Genevieve Barlow
May 5, 2010
FORMER farmer Russell Burnett is developing a machine that he hopes will produce biochar to build soil carbon content.
The graduate microbiologist, who worked as a food technologist before farming around Finley in southern NSW for 24 years, has invested almost three years and about $500,000 to build his prototype biochar producer.
AT A GLANCE
Who: Russell Burnett
What: Biochar
Why: Striving to make it work
Where: Bendigo, Victoria
Report: GENEVIEVE BARLOW
Biochar is charcoal produced at high temperatures without oxygen in a process called pyrolysis.
The appeal of Russell's invention is its broad diet, anything from animal manures through to car tyres, that he says can be converted to a more stable form of carbon.
Though lifeless, the highly porous biochar or charcoal is thought to stop fertilisers from leaching and also attract soil-dwelling microbial life (bacteria and fungi).
Russell said mychorrizal fungi, for example, which live on plant roots feeding nutrients into plants seemed to take to it like fish to water.
He thinks it could maximise the effectiveness of soluble fertilisers and even help cut the volumes of fertiliser required.
Trials on sugar cane in northern NSW are testing biochar's impact on nitrogen use from applied urea.
Closer to home, trials on biochar's effect on soil structure, yield and soil carbon have been set up at Hopetoun, Carwarp, Elmore, Clunes and Mathoura.
The first year of the Clunes trial on wheat plots compared the effects of applying zero biochar and 100kg/ha DAP with one tonne/ha of biochar and no DAP, 2.5 tonnes/ha of biochar and no DAP and five tonnes/ha and no DAP. Each approach was replicated three times.
"The aims are threefold," Russell said.
"To determine the long effect on soil structure of a once-only application of biochar, to determine how a once-only application of biochar may reduce the long-term requirements of high analysis soluble fertilisers and the compounding effect of adding biochar on soil's carbon content."
Russell said it might take years to show any impact.
"We're hoping to show that, using biochar, farmers could halve or even reduce by two-thirds the amount of soluble fertilisers such as DAP and MAP that they use."
He said adding biochar could also be an asset for farmers wanting to enter the carbon market.
His idea was sparked by a BBC documentary The Secret of El Dorado which highlighted archaeological evidence of Amazonians building loamy soils in inhospitable rainforest using charcoal.
"It just made a lot of common sense," Russell said.
"I know from my own experience as a farmer that when charcoal was left behind after burning, the growth in the paddock was better.
"The plants love it. The soil microbes love it," Russell said.
Bendigo soil scientist Christian Bannan is monitoring plant growth and crop yields on the trial sites.

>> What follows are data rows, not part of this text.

/-- **Decomposition of `ℍ(□)` into its grid cells.** For a plane representation `r` on `(e₁, ∞)²` (`e₁ = x m`)
and the grid rows, `[r] − Σ_{i,j<m} [r|_{row i × row j}] ∈ KZ.relations` (rule (1a); the cells are pairwise
disjoint and cover `□` up to the null grid lines). [cite: KontsevichZagier2001, §1.2 rule (1)] -/
theorem asmDecomp_box : ∀ (x : ℕ → ℝ) (m : ℕ) (row : ℕ → Set ℝ) (r : Literature.NumberTheory.Transcendental.KZ.IntegralRep 2), 1 ≤ m → (∀ k, 1 ≤ k → k < m → x (k + 1) < x k) → (∀ k, 1 ≤ k → k ≤ m → IsAlgebraic ℚ (x k)) → row 0 = Set.Ioi (x 1) → (∀ j, 1 ≤ j → row j = Set.Ioo (x (j + 1)) (x j)) → r.domain = {z | x m < z 0 ∧ x m < z 1} → ∃ R : ℕ × ℕ → Literature.NumberTheory.Transcendental.KZ.IntegralRep 2, (∀ i j, i < m → j < m → (R (i, j)).domain = {z | z 0 ∈ row i ∧ z 1 ∈ row j} ∧ (R (i, j)).integrand = r.integrand) ∧ Literature.NumberTheory.Transcendental.KZ.of r - ∑ ij ∈ Finset.range m ×ˢ Finset.range m, Literature.NumberTheory.Transcendental.KZ.of (R ij) ∈ Literature.NumberTheory.Transcendental.KZ.relations := by
  intro x m row r hm hdec halg hrow0 hrow hrd
  classical
  have hrow_sub := asmDecomp_row_sub x m hm hdec row hrow0 hrow
  have hrow_disj := asmDecomp_row_disj x m hdec row hrow0 hrow
  -- the pieces
  have hcellσ : ∀ i j, i < m → j < m → IsSemialgebraic ℚ {z : Fin 2 → ℝ | z 0 ∈ row i ∧ z 1 ∈ row j} :=
    fun i j hi hj => (asmDecomp_isSemialgebraic_row x m halg row hrow0 hrow hm i hi 0).inter
      (asmDecomp_isSemialgebraic_row x m halg row hrow0 hrow hm j hj 1)
  have hcell_sub : ∀ i j, i < m → j < m → {z : Fin 2 → ℝ | z 0 ∈ row i ∧ z 1 ∈ row j} ⊆ r.domain := by
    intro i j hi hj z hz
    rw [hrd]
    exact ⟨hrow_sub i hi hz.1, hrow_sub j hj hz.2⟩
  let R : ℕ × ℕ → IntegralRep 2 := fun ij =>
    if h : ij.1 < m ∧ ij.2 < m then
      r.restrict {z | z 0 ∈ row ij.1 ∧ z 1 ∈ row ij.2} (hcellσ ij.1 ij.2 h.1 h.2) (hcell_sub ij.1 ij.2 h.1 h.2)
    else r
  have hR : ∀ i j, i < m → j < m →
      (R (i, j)).domain = {z | z 0 ∈ row i ∧ z 1 ∈ row j} ∧ (R (i, j)).integrand = r.integrand := by
    intro i j hi hj
    simp only [R, dif_pos (And.intro hi hj), IntegralRep.domain_restrict, IntegralRep.integrand_restrict,
      and_self]
  refine ⟨R, hR, ?_⟩
  refine of_sub_sum_of_mem_relations_of_subset (Finset.range m ×ˢ Finset.range m) r R ?_ ?_ ?_ ?_
  · intro ij hij
    obtain ⟨hi, hj⟩ := Finset.mem_product.mp hij
    rw [(hR ij.1 ij.2 (Finset.mem_range.mp hi) (Finset.mem_range.mp hj)).1]
    exact hcell_sub _ _ (Finset.mem_range.mp hi) (Finset.mem_range.mp hj)
  · intro ij hij
    obtain ⟨hi, hj⟩ := Finset.mem_product.mp hij
    rw [(hR ij.1 ij.2 (Finset.mem_range.mp hi) (Finset.mem_range.mp hj)).2]
    exact fun _ _ => rfl
  · refine measure_mono_null ?_ (asmDecomp_volume_gridLines x m)
    intro z hz
    obtain ⟨hzr, hzout⟩ := hz
    rw [hrd] at hzr
    refine asmDecomp_box_cover x m hm row hrow0 hrow z hzr.1 hzr.2 fun i j hi hj hin => hzout ?_
    simp only [mem_iUnion, Finset.mem_product, Finset.mem_range, exists_prop]
    exact ⟨(i, j), ⟨hi, hj⟩, by rw [(hR i j hi hj).1]; exact hin⟩
  · intro ij hij kl hkl hne
    obtain ⟨hi, hj⟩ := Finset.mem_product.mp hij
    obtain ⟨hk, hl⟩ := Finset.mem_product.mp hkl
    rw [Finset.mem_range] at hi hj hk hl
    rw [(hR ij.1 ij.2 hi hj).1, (hR kl.1 kl.2 hk hl).1, Set.disjoint_left]
    intro z hz hz'
    apply hne
    have h1 : ij.1 = kl.1 := by
      by_contra h; exact Set.disjoint_left.mp (hrow_disj _ _ h hi hk) hz.1 hz'.1
    have h2 : ij.2 = kl.2 := by
      by_contra h; exact Set.disjoint_left.mp (hrow_disj _ _ h hj hl) hz.2 hz'.2
    exact Prod.ext h1 h2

He said research overseas had shown that biochar increased the soil's water-holding capacity and improved soil structure by allowing greater aeration, water infiltration and root elongation.
But these benefits were yet to be officially proven in Australia.

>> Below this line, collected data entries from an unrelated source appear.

import Summits.Ventures.PercRepro.RankLevelSetHallLostInj
import Summits.Ventures.PercRepro.RankLevelSetRuleQCount

/-!
# PercRepro — THE MEMBER STRUCTURE OF A LOST SET (p4, gen 35; C-044, UP form at the tight layer; paper
proofs/P4-CELL-THREE.md §14.22 (m)–(o))

At the tight layer `#E = p + q` a member `Z` is an independent `q`-set with independent complement
(`compl_indep_of_mem_U`, `ncard_eq_of_mem_cellMembers`: night-1).  The facts below are what a proof of the
per-cyclic-set injection needs about a lost set `S ⊇ Z`:
* `indep_of_mem_cellMembers` — a member is independent;
* `indep_compl_of_mem_lostSets` — the complement of a lost set is independent (it lies in the complement of a member);
* `mem_of_mem_cellMembers_of_notMem_closure` — a coloop of `S` (an `x ∈ S` outside `cl(S ∖ x)`) lies in every member
  inside `S`: a member is a basis of `S`;
* `eRk_inter_eq_of_subset_union` — the trace of such a basis on a part `C` with `r(C ∪ K) = r C + #K`, `K ⊆ Z`, is a
  basis of `C` (the member `Z = Z_C ∪ K` of a lost set `S = C ⊔ K`);
* `encard_le_two_mul_eRk_of_indep_of_indep_compl` — when the ground set is the union of two independent sets,
  `#X ≤ 2·r(X)` for every `X ⊆ E`; hence `#cl C ≤ 2 r(C)` for the cyclic part of a lost set — only the inequality
  holds (the triangle witness of §14.22 (m) has `#cl C = 3 = 2 r(C) − 1`).
Axioms: standard.
-/

namespace PercRepro

open Set Matroid

variable {α : Type} (M : Matroid α) [M.Finite]

/-- A member at the tight layer is independent: `r(Z) = q = #Z`. -/
theorem indep_of_mem_cellMembers {p q : ℕ} (hE : M.E.ncard = p + q) {Z : Set α}
    (hZ : Z ∈ cellMembers M p q) : M.Indep Z := by
  have hZfin : Z.Finite := M.set_finite Z hZ.1
  rw [indep_iff_eRk_eq_encard_of_finite hZfin, hZ.2.1, ← hZfin.cast_ncard_eq,
    ncard_eq_of_mem_cellMembers M hE hZ]

/-- The complement of a lost set is independent: it lies inside the complement of a member. -/
theorem indep_compl_of_mem_lostSets {p q : ℕ} (hE : M.E.ncard = p + q) {S : Set α}
    (hS : S ∈ lostSets M p q) : M.Indep (M.E \ S) := by
  obtain ⟨-, -, -, -, Z, hZ, hZS⟩ := hS
  obtain ⟨hind, -⟩ := compl_indep_of_mem_U M hE hZ
  exact hind.subset (sdiff_subset_sdiff_right hZS)

omit [M.Finite] in
/-- A coloop of `S` — an `x ∈ S` with `x ∉ cl(S ∖ x)` — lies in every subset `Z ⊆ S` of the same rank
(in particular in every member inside a lost set): otherwise `Z ⊆ S ∖ x` has rank `< r(S)`. -/
theorem mem_of_eRk_eq_of_notMem_closure {S Z : Set α} (hSE : S ⊆ M.E) (hZS : Z ⊆ S)
    (hZ : M.eRk Z = M.eRk S) (hS : M.eRk S ≠ ⊤) {x : α} (hxS : x ∈ S)
    (hx : x ∉ M.closure (S \ {x})) : x ∈ Z := by
  by_contra hxZ
  have h1 : M.eRk S = M.eRk (S \ {x}) + 1 := by
    rw [← eRk_insert_eq_add_one ⟨hSE hxS, hx⟩, insert_sdiff_singleton, insert_eq_of_mem hxS]
  have h2 : M.eRk Z ≤ M.eRk (S \ {x}) := M.eRk_mono (subset_sdiff_singleton hZS hxZ)
  have hfin : M.eRk (S \ {x}) ≠ ⊤ := fun h => hS (by rw [h1, h, top_add])
  obtain ⟨c, hc⟩ : ∃ c : ℕ, M.eRk (S \ {x}) = c := ⟨_, (ENat.coe_toNat hfin).symm⟩
  rw [hZ, h1, hc] at h2
  rw [hc] at h1
  have : (c : ℕ∞) + 1 ≤ c := h2
  have h3 : c + 1 ≤ c := by exact_mod_cast this
  omega

omit [M.Finite] in
/-- A coloop of a lost set lies in every member inside it. -/
theorem mem_of_mem_cellMembers_of_notMem_closure {p q : ℕ} {S Z : Set α} (hS : S ∈ lostSets M p q)
    (hZ : Z ∈ cellMembers M p q) (hZS : Z ⊆ S) {x : α} (hxS : x ∈ S)
    (hx : x ∉ M.closure (S \ {x})) : x ∈ Z := by
  refine mem_of_eRk_eq_of_notMem_closure M hS.1 hZS ?_ ?_ hxS hx
  · rw [hZ.2.1, hS.2.1]
  · rw [hS.2.1]; exact ENat.coe_ne_top q

omit [M.Finite] in
/-- If `K ⊆ Z ⊆ C ∪ K`, `K` finite, and `Z` has the rank `r(C ∪ K) = r(C) + #K` of the whole, then the trace
`Z ∩ C` has the rank of `C`: `r(Z) ≤ r(Z ∩ C) + #K`. -/
theorem eRk_inter_eq_of_subset_union {C K Z : Set α} (hKfin : K.Finite) (hKZ : K ⊆ Z) (hZ : Z ⊆ C ∪ K)
    (hCK : M.eRk (C ∪ K) = M.eRk C + K.ncard) (hZr : M.eRk Z = M.eRk (C ∪ K)) (hCtop : M.eRk C ≠ ⊤) :
    M.eRk (Z ∩ C) = M.eRk C := by
  refine le_antisymm (M.eRk_mono inter_subset_right) ?_
  have hZeq : Z = (Z ∩ C) ∪ K := by
    ext y
    constructor
    · intro hy
      rcases hZ hy with hyC | hyK
      · exact Or.inl ⟨hy, hyC⟩
      · exact Or.inr hyK
    · rintro (hy | hy)
      · exact hy.1
      · exact hKZ hy
  have h1 : M.eRk ((Z ∩ C) ∪ K) ≤ M.eRk (Z ∩ C) + K.encard := M.eRk_union_le_eRk_add_encard _ _
  rw [← hZeq] at h1
  rw [← hKfin.cast_ncard_eq, hZr, hCK] at h1
  have hZCtop : M.eRk (Z ∩ C) ≠ ⊤ :=
    fun h => hCtop (eq_top_iff.2 (h ▸ M.eRk_mono inter_subset_right))
  obtain ⟨a, ha⟩ : ∃ a : ℕ, M.eRk (Z ∩ C) = a := ⟨_, (ENat.coe_toNat hZCtop).symm⟩
  obtain ⟨c, hc⟩ : ∃ c : ℕ, M.eRk C = c := ⟨_, (ENat.coe_toNat hCtop).symm⟩
  rw [ha, hc] at h1
  rw [ha, hc]
  have h2 : c + K.ncard ≤ a + K.ncard := by exact_mod_cast h1
  exact_mod_cast (by omega : c ≤ a)

omit [M.Finite] in
/-- When the ground set is the union of two independent sets `Z` and `E ∖ Z`, every `X ⊆ E` satisfies
`#X ≤ 2·r(X)`: `X = (X ∩ Z) ∪ (X ∖ Z)` with both parts independent subsets of `X`. -/
theorem encard_le_two_mul_eRk_of_indep_of_indep_compl {Z : Set α} (hZ : M.Indep Z) (hZc : M.Indep (M.E \ Z))
    {X : Set α} (hX : X ⊆ M.E) : X.encard ≤ 2 * M.eRk X := by
  have h1 : (X ∩ Z).encard ≤ M.eRk X :=
    (hZ.subset inter_subset_right).encard_le_eRk_of_subset inter_subset_left
  have h2 : (X \ Z).encard ≤ M.eRk X :=
    (hZc.subset (sdiff_subset_sdiff_left hX)).encard_le_eRk_of_subset sdiff_subset
  calc X.encard = ((X ∩ Z) ∪ (X \ Z)).encard := by rw [inter_union_sdiff]
    _ ≤ (X ∩ Z).encard + (X \ Z).encard := encard_union_le _ _
    _ ≤ M.eRk X + M.eRk X := add_le_add h1 h2
    _ = 2 * M.eRk X := (two_mul _).symm

/-- At the tight layer, every `X ⊆ E` satisfies `#X ≤ 2·r(X)` as soon as a member exists — in particular the closure
of the cyclic part of a lost set has at most `2 r(C)` elements. -/
theorem encard_le_two_mul_eRk_of_mem_cellMembers {p q : ℕ} (hE : M.E.ncard = p + q) {Z : Set α}
    (hZ : Z ∈ cellMembers M p q) {X : Set α} (hX : X ⊆ M.E) : X.encard ≤ 2 * M.eRk X :=
  encard_le_two_mul_eRk_of_indep_of_indep_compl M (indep_of_mem_cellMembers M hE hZ)
    (compl_indep_of_mem_U M hE hZ).1 hX

end PercRepro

"In our trials we found that generally five tonne/ha of biochar yielded more than 100kg/ha of DAP but at this stage that's impractical (for costs reasons)," Christian said.
"In the long term we might apply one tonne/ha of biochar a number of times to achieve a 20 per cent increase in yield every year whereas DAP's impact is exhausted every year."
Russell is refining his machine in a Bendigo industrial estate shed where his company Biochar Energy Systems operates.
He's been working closely with Northern Poultry Cluster Ltd, a group of poultry producers and processors hopeful of adding value to poultry manure and possibly using the energy generated during pyrolysis.
"None of this is rocket science, but we're just trying to keep things simple," Russell said.
He said there were others working on biochar plants in Australia and around the world but were asking a lot of money for facilities that processed two to three tonnes an hour.
"For a facility that does a tonne an hour you are looking at about $600,000."
Elmore farmer Frank Harney believes biochar is a vital tool for farmers in a climate of change.
"In Europe biochar is used but Australians are silly enough to burn their stubbles and let it go to waste," Frank said.
Commercialising Russell's small-medium scale biochar producer might face some challenges like: how much is biochar worth, how much is needed to improve soil health and how much of the energy produced is saleable?
Meanwhile, his belief in biochar's benefits for farming country is unshakeable.
"I've played around with it myself and it always works."